ARE GAMES AN EFFECTIVE TEACHING TOOL?

My only experience with an educational game was writing some of the content for NASA's “Station Spacewalk Game.”²⁴ Players were tasked with repair work on the International Space Station to keep it operational. They had to perform designated jobs like installing an Integrated Truss Segment and unfurling a Solar Array before oxygen ran out. The game became popular. NASA considered it a success. At the very least, it helped engage a new generation in thinking about space exploration.

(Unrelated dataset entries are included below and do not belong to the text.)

/-- **THE CELL `SharpRelativeLindemannAt m (β | arctan λ)` IS A THEOREM** (mod `hLW`), with all its structural
hypotheses discharged. -/
theorem cell_snoc_arctan (hLW : LWMeasure) (β : Fin m → ℝ) (hβ : ∀ j, IsAlgebraic ℚ ((β j : ℝ) : ℂ))
    (hli : LinearIndependent ℚ β) {l : ℝ} (hl : Liouville l) :
    LinearIndependent ℚ (Fin.snoc β (Real.arctan l) : Fin (m + 1) → ℝ) ∧
      polarDeg (Fin.init (Fin.snoc β (Real.arctan l) : Fin (m + 1) → ℝ)) ≤ ((m + m : ℕ) : Cardinal) ∧
      ((m + m + 1 : ℕ) : Cardinal) ≤ polarDeg (Fin.snoc β (Real.arctan l) : Fin (m + 1) → ℝ) ∧
      SharpRelativeLindemannAt m (Fin.snoc β (Real.arctan l) : Fin (m + 1) → ℝ) :=
  ⟨linearIndependent_snoc_arctan hLW β hβ hli hl, sharp_init_snoc β hβ _, floor_snoc_arctan hLW β hβ hli hl,
    fun _ _ _ => floor_snoc_arctan hLW β hβ hli hl⟩

/-- FLAGSHIP on the phase column, `(1 | arctan L₁₀)`: `t ≥ 3` (e, e^i, L₁₀ algebraically independent in
F = ℚ(1, arctan L₁₀, i, …, e, e^i, e^{arctan L₁₀}, e^{i arctan L₁₀})`).  X(2) there is OPEN. -/
theorem cell_one_arctan_liouvilleNumber_ten (hLW : LWMeasure) :
    LinearIndependent ℚ (Fin.snoc ![(1 : ℝ)] (Real.arctan (liouvilleNumber 10)) : Fin 2 → ℝ) ∧
      polarDeg (Fin.init (Fin.snoc ![(1 : ℝ)] (Real.arctan (liouvilleNumber 10)) : Fin 2 → ℝ)) ≤
        ((1 + 1 : ℕ) : Cardinal) ∧
      ((1 + 1 + 1 : ℕ) : Cardinal) ≤
        polarDeg (Fin.snoc ![(1 : ℝ)] (Real.arctan (liouvilleNumber 10)) : Fin 2 → ℝ) ∧
      SharpRelativeLindemannAt 1 (Fin.snoc ![(1 : ℝ)] (Real.arctan (liouvilleNumber 10)) : Fin 2 → ℝ) :=
  cell_snoc_arctan hLW ![(1 : ℝ)] isAlgebraic_one_vec linearIndependent_one_vec liouville_liouvilleNumber_ten

/-! ## §6 The COORDINATE column (β | λ): the zeroth member of the family

Here the Liouville datum IS the new coordinate (`u = λ`), so `λ ∈ F` trivially and (E1) gives the floor at once.  HONEST
LABEL: for hyper-Liouville λ this is lens 6's coordinate-Liouville cell `SB (2m+1) (β, iβ, λ)` read through
`polarDeg` monotonicity (COROLLARY); for plain Liouville λ and `m ≥ 1` it needs the several-variable kernel (E1).
Recorded for completeness of the EC row; the log / arctan columns (§3, §5) are the members whose datum is NOT a
coordinate or coordinate ratio of the polar tuple. -/

/-- **(E3″)** `(β | λ)` is ℚ-free: λ is transcendental (Liouville), `span_ℚ(β) ⊂ ℚ̄`. -/
theorem linearIndependent_snoc_liouville (β : Fin m → ℝ) (hβ : ∀ j, IsAlgebraic ℚ ((β j : ℝ) : ℂ))
    (hli : LinearIndependent ℚ β) {l : ℝ} (hl : Liouville l) :
    LinearIndependent ℚ (Fin.snoc β l : Fin (m + 1) → ℝ) :=
  linearIndependent_finSnoc.mpr
    ⟨hli, fun hmem => transcendental_ofReal_of_liouville hl (isAlgebraic_of_mem_span_algebraic β hβ hmem)⟩

/-- **THE FLOOR on the coordinate column**: `t(β | λ) ≥ 2m + 1` for β real algebraic ℚ-free, λ Liouville (mod `hLW`). -/
theorem floor_snoc_liouville (hLW : LWMeasure) (β : Fin m → ℝ) (hβ : ∀ j, IsAlgebraic ℚ ((β j : ℝ) : ℂ))
    (hli : LinearIndependent ℚ β) {l : ℝ} (hl : Liouville l) :
    ((m + m + 1 : ℕ) : Cardinal) ≤ polarDeg (Fin.snoc β l : Fin (m + 1) → ℝ) := by
  have hai := algebraicIndependent_option_exp_of_LW hLW (isAlgebraic_polarExp β hβ)
    (linearIndependent_polar hli) hl
  have hmem : ∀ o : Option (Fin (m + m)),
      o.elim ((l : ℝ) : ℂ)
          (fun i => cexp (Fin.append (fun j => ((β j : ℝ) : ℂ)) (fun j => ((β j : ℝ) : ℂ) * Complex.I) i)) ∈
        polarField (Fin.snoc β l : Fin (m + 1) → ℝ) := by
    rintro (_ | i)
    · have h := coe_mem_polarField (Fin.snoc β l : Fin (m + 1) → ℝ) (Fin.last m)
      rw [Fin.snoc_last] at h
      exact h
    · exact exp_polarExp_mem_polarField_snoc β l i
  exact natCast_le_trdeg_of_algebraicIndependent (hai.comp _ (finSuccEquiv (m + m)).injective)
    (fun k => hmem (finSuccEquiv (m + m) k))

/-- **THE CELL `SharpRelativeLindemannAt m (β | λ)` IS A THEOREM** (mod `hLW`), λ any Liouville number, with all its
structural hypotheses discharged. -/
theorem cell_snoc_liouville (hLW : LWMeasure) (β : Fin m → ℝ) (hβ : ∀ j, IsAlgebraic ℚ ((β j : ℝ) : ℂ))
    (hli : LinearIndependent ℚ β) {l : ℝ} (hl : Liouville l) :
    LinearIndependent ℚ (Fin.snoc β l : Fin (m + 1) → ℝ) ∧
      polarDeg (Fin.init (Fin.snoc β l : Fin (m + 1) → ℝ)) ≤ ((m + m : ℕ) : Cardinal) ∧
      ((m + m + 1 : ℕ) : Cardinal) ≤ polarDeg (Fin.snoc β l : Fin (m + 1) → ℝ) ∧
      SharpRelativeLindemannAt m (Fin.snoc β l : Fin (m + 1) → ℝ) :=
  ⟨linearIndependent_snoc_liouville β hβ hli hl, sharp_init_snoc β hβ _, floor_snoc_liouville hLW β hβ hli hl,
    fun _ _ _ => floor_snoc_liouville hLW β hβ hli hl⟩

/-- FLAGSHIP on the coordinate column, `(√2 | L₁₀)`: `t ≥ 3`. -/
theorem cell_sqrt_two_liouvilleNumber_ten (hLW : LWMeasure) :
    LinearIndependent ℚ (Fin.snoc ![Real.sqrt 2] (liouvilleNumber 10) : Fin 2 → ℝ) ∧
      polarDeg (Fin.init (Fin.snoc ![Real.sqrt 2] (liouvilleNumber 10) : Fin 2 → ℝ)) ≤
        ((1 + 1 : ℕ) : Cardinal) ∧
      ((1 + 1 + 1 : ℕ) : Cardinal) ≤ polarDeg (Fin.snoc ![Real.sqrt 2] (liouvilleNumber 10) : Fin 2 → ℝ) ∧
      SharpRelativeLindemannAt 1 (Fin.snoc ![Real.sqrt 2] (liouvilleNumber 10) : Fin 2 → ℝ) :=
  cell_snoc_liouville hLW ![Real.sqrt 2] isAlgebraic_sqrt_two_vec linearIndependent_sqrt_two_vec
    liouville_liouvilleNumber_ten

end

end Summit.Schanuel.Schanuel.Theorems.RootDecomp1BSRLLogLiouville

Starry-eyed educators would like to believe games are the next big thing in education. They see the explosive growth of the game industry as a sign that people will come to understand complicated topics via the Xbox equivalent of the day. Raised on computer-based games and simulations, Millennials, some argue, have different neurological requirements for learning.²⁵ Our new digital world demands highly interactive, media-intensive learning environments for them to flourish. Games, it seems, are the logical solution.

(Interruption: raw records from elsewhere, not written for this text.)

/-- **`Rank(Φ) ≥ 6` for the type with residue set `{1, 5, 7, 11, 13, 19}`** (`= D1`): the translates by the automorphisms of `ℂ` with cyclotomic
characters `1, 5, 7, 11, 13, 17`, read at the embeddings with exponents `1, 5, 7, 11, 13, 17`, are linearly independent (the `6 × 6` matrix `([u·c ∈ S])`
is invertible). [cite: Dodson1984, §3.1.0 (p. 11)] [cite: Kubota1965, §2 (p. 115)] -/
theorem six_le_cmTypeRank_of_residueSet_eq_D1_thirtySix (Φ : CMType K) (hΦ : residueSet 36 Φ = {1, 5, 7, 11, 13, 19}) :
    6 ≤ cmTypeRank Φ := by
  classical
  have hu : ∀ i : Fin 6, ((![1, 5, 7, 11, 13, 17] : Fin 6 → ZMod 36) i).val.Coprime 36 := by decide
  have hc : ∀ j : Fin 6, ((![1, 5, 7, 11, 13, 17] : Fin 6 → ZMod 36) j).val.Coprime 36 := by decide
  choose τ hτ using fun i : Fin 6 => exists_autExp_eq 36 _ (hu i)
  choose σ hσ using fun j : Fin 6 => exists_expOf_eq 36 K _ (hc j)
  let f : Fin 6 → (K →+* ℂ) → ℚ := fun i => translateInd Φ.1 (τ i)
  have hval : ∀ i j : Fin 6, f i (σ j) =
      if (![1, 5, 7, 11, 13, 17] : Fin 6 → ZMod 36) i * (![1, 5, 7, 11, 13, 17] : Fin 6 → ZMod 36) j ∈
        ({1, 5, 7, 11, 13, 19} : Finset (ZMod 36)) then (1 : ℚ) else 0 := by
    intro i j
    show translateInd Φ.1 (τ i) (σ j) = _
    rw [translateInd_eq_ite₆₀, hτ, hσ, hΦ]
  have hli : LinearIndependent ℚ f := by
    rw [Fintype.linearIndependent_iff]
    intro g hg
    have heval : ∀ j : Fin 6, ∑ i, g i * f i (σ j) = 0 := fun j => by
      have := congrFun hg (σ j)
      simpa only [Finset.sum_apply, Pi.smul_apply, smul_eq_mul, Pi.zero_apply] using this
    have e0 := heval 0
    have e1 := heval 1
    have e2 := heval 2
    have e3 := heval 3
    have e4 := heval 4
    have e5 := heval 5
    simp (config := { decide := true }) [Fin.sum_univ_six, hval] at e0 e1 e2 e3 e4 e5
    intro i
    fin_cases i <;> simp <;> linarith
  have h1 : Module.finrank ℚ (Submodule.span ℚ (Set.range f)) = 6 := by
    rw [finrank_span_eq_card hli, Fintype.card_fin]
  have h2 : Submodule.span ℚ (Set.range f) ≤
      Submodule.span ℚ (Set.range fun g : ℂ ≃+* ℂ => translateInd Φ.1 g) :=
    Submodule.span_mono (by rintro _ ⟨i, rfl⟩; exact ⟨τ i, rfl⟩)
  have h3 := Submodule.finrank_mono h2
  rw [h1] at h3
  exact h3

/-- **`Rank(Φ) ≥ 6` for the type with residue set `{1, 5, 7, 11, 19, 23}`** (`= D2`): the translates by the automorphisms of `ℂ` with cyclotomic
characters `1, 5, 7, 11, 13, 19`, read at the embeddings with exponents `1, 5, 7, 11, 13, 19`, are linearly independent (the `6 × 6` matrix `([u·c ∈ S])`
is invertible). [cite: Dodson1984, §3.1.0 (p. 11)] [cite: Kubota1965, §2 (p. 115)] -/
theorem six_le_cmTypeRank_of_residueSet_eq_D2_thirtySix (Φ : CMType K) (hΦ : residueSet 36 Φ = {1, 5, 7, 11, 19, 23}) :
    6 ≤ cmTypeRank Φ := by
  classical
  have hu : ∀ i : Fin 6, ((![1, 5, 7, 11, 13, 19] : Fin 6 → ZMod 36) i).val.Coprime 36 := by decide
  have hc : ∀ j : Fin 6, ((![1, 5, 7, 11, 13, 19] : Fin 6 → ZMod 36) j).val.Coprime 36 := by decide
  choose τ hτ using fun i : Fin 6 => exists_autExp_eq 36 _ (hu i)
  choose σ hσ using fun j : Fin 6 => exists_expOf_eq 36 K _ (hc j)
  let f : Fin 6 → (K →+* ℂ) → ℚ := fun i => translateInd Φ.1 (τ i)
  have hval : ∀ i j : Fin 6, f i (σ j) =
      if (![1, 5, 7, 11, 13, 19] : Fin 6 → ZMod 36) i * (![1, 5, 7, 11, 13, 19] : Fin 6 → ZMod 36) j ∈
        ({1, 5, 7, 11, 19, 23} : Finset (ZMod 36)) then (1 : ℚ) else 0 := by
    intro i j
    show translateInd Φ.1 (τ i) (σ j) = _
    rw [translateInd_eq_ite₆₀, hτ, hσ, hΦ]
  have hli : LinearIndependent ℚ f := by
    rw [Fintype.linearIndependent_iff]
    intro g hg
    have heval : ∀ j : Fin 6, ∑ i, g i * f i (σ j) = 0 := fun j => by
      have := congrFun hg (σ j)
      simpa only [Finset.sum_apply, Pi.smul_apply, smul_eq_mul, Pi.zero_apply] using this
    have e0 := heval 0
    have e1 := heval 1
    have e2 := heval 2
    have e3 := heval 3
    have e4 := heval 4
    have e5 := heval 5
    simp (config := { decide := true }) [Fin.sum_univ_six, hval] at e0 e1 e2 e3 e4 e5
    intro i
    fin_cases i <;> simp <;> linarith
  have h1 : Module.finrank ℚ (Submodule.span ℚ (Set.range f)) = 6 := by
    rw [finrank_span_eq_card hli, Fintype.card_fin]
  have h2 : Submodule.span ℚ (Set.range f) ≤
      Submodule.span ℚ (Set.range fun g : ℂ ≃+* ℂ => translateInd Φ.1 g) :=
    Submodule.span_mono (by rintro _ ⟨i, rfl⟩; exact ⟨τ i, rfl⟩)
  have h3 := Submodule.finrank_mono h2
  rw [h1] at h3
  exact h3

Not so fast, warn Finnish researchers Kristian Kiili and Harri Ketamo. Most game-based learning today is being done without significant pedagogical input. They say that most of what's disguised as educational games is a waste of time. They write that players aren't usually allowed to actively test their hypotheses and discover new knowledge with what's currently available.²⁶ The effective learning game encourages the player to develop their mental conceptual structure. But this won't be achieved until games that support reflective thinking are made available.²⁷

There is more research that needs to be done about simulations and games. Most of our audiences will appreciate these tools for their novelty. But how much meaning do they bring? We haven't perfected the art of turning simulations and games into proven learning tools. When more adult learning experts collaborate with developers and produce pedagogically sound products, maybe we'll see a whole new field of education unfold. Until then, I would invest my money and effort in developing learning tools that do more than look cool.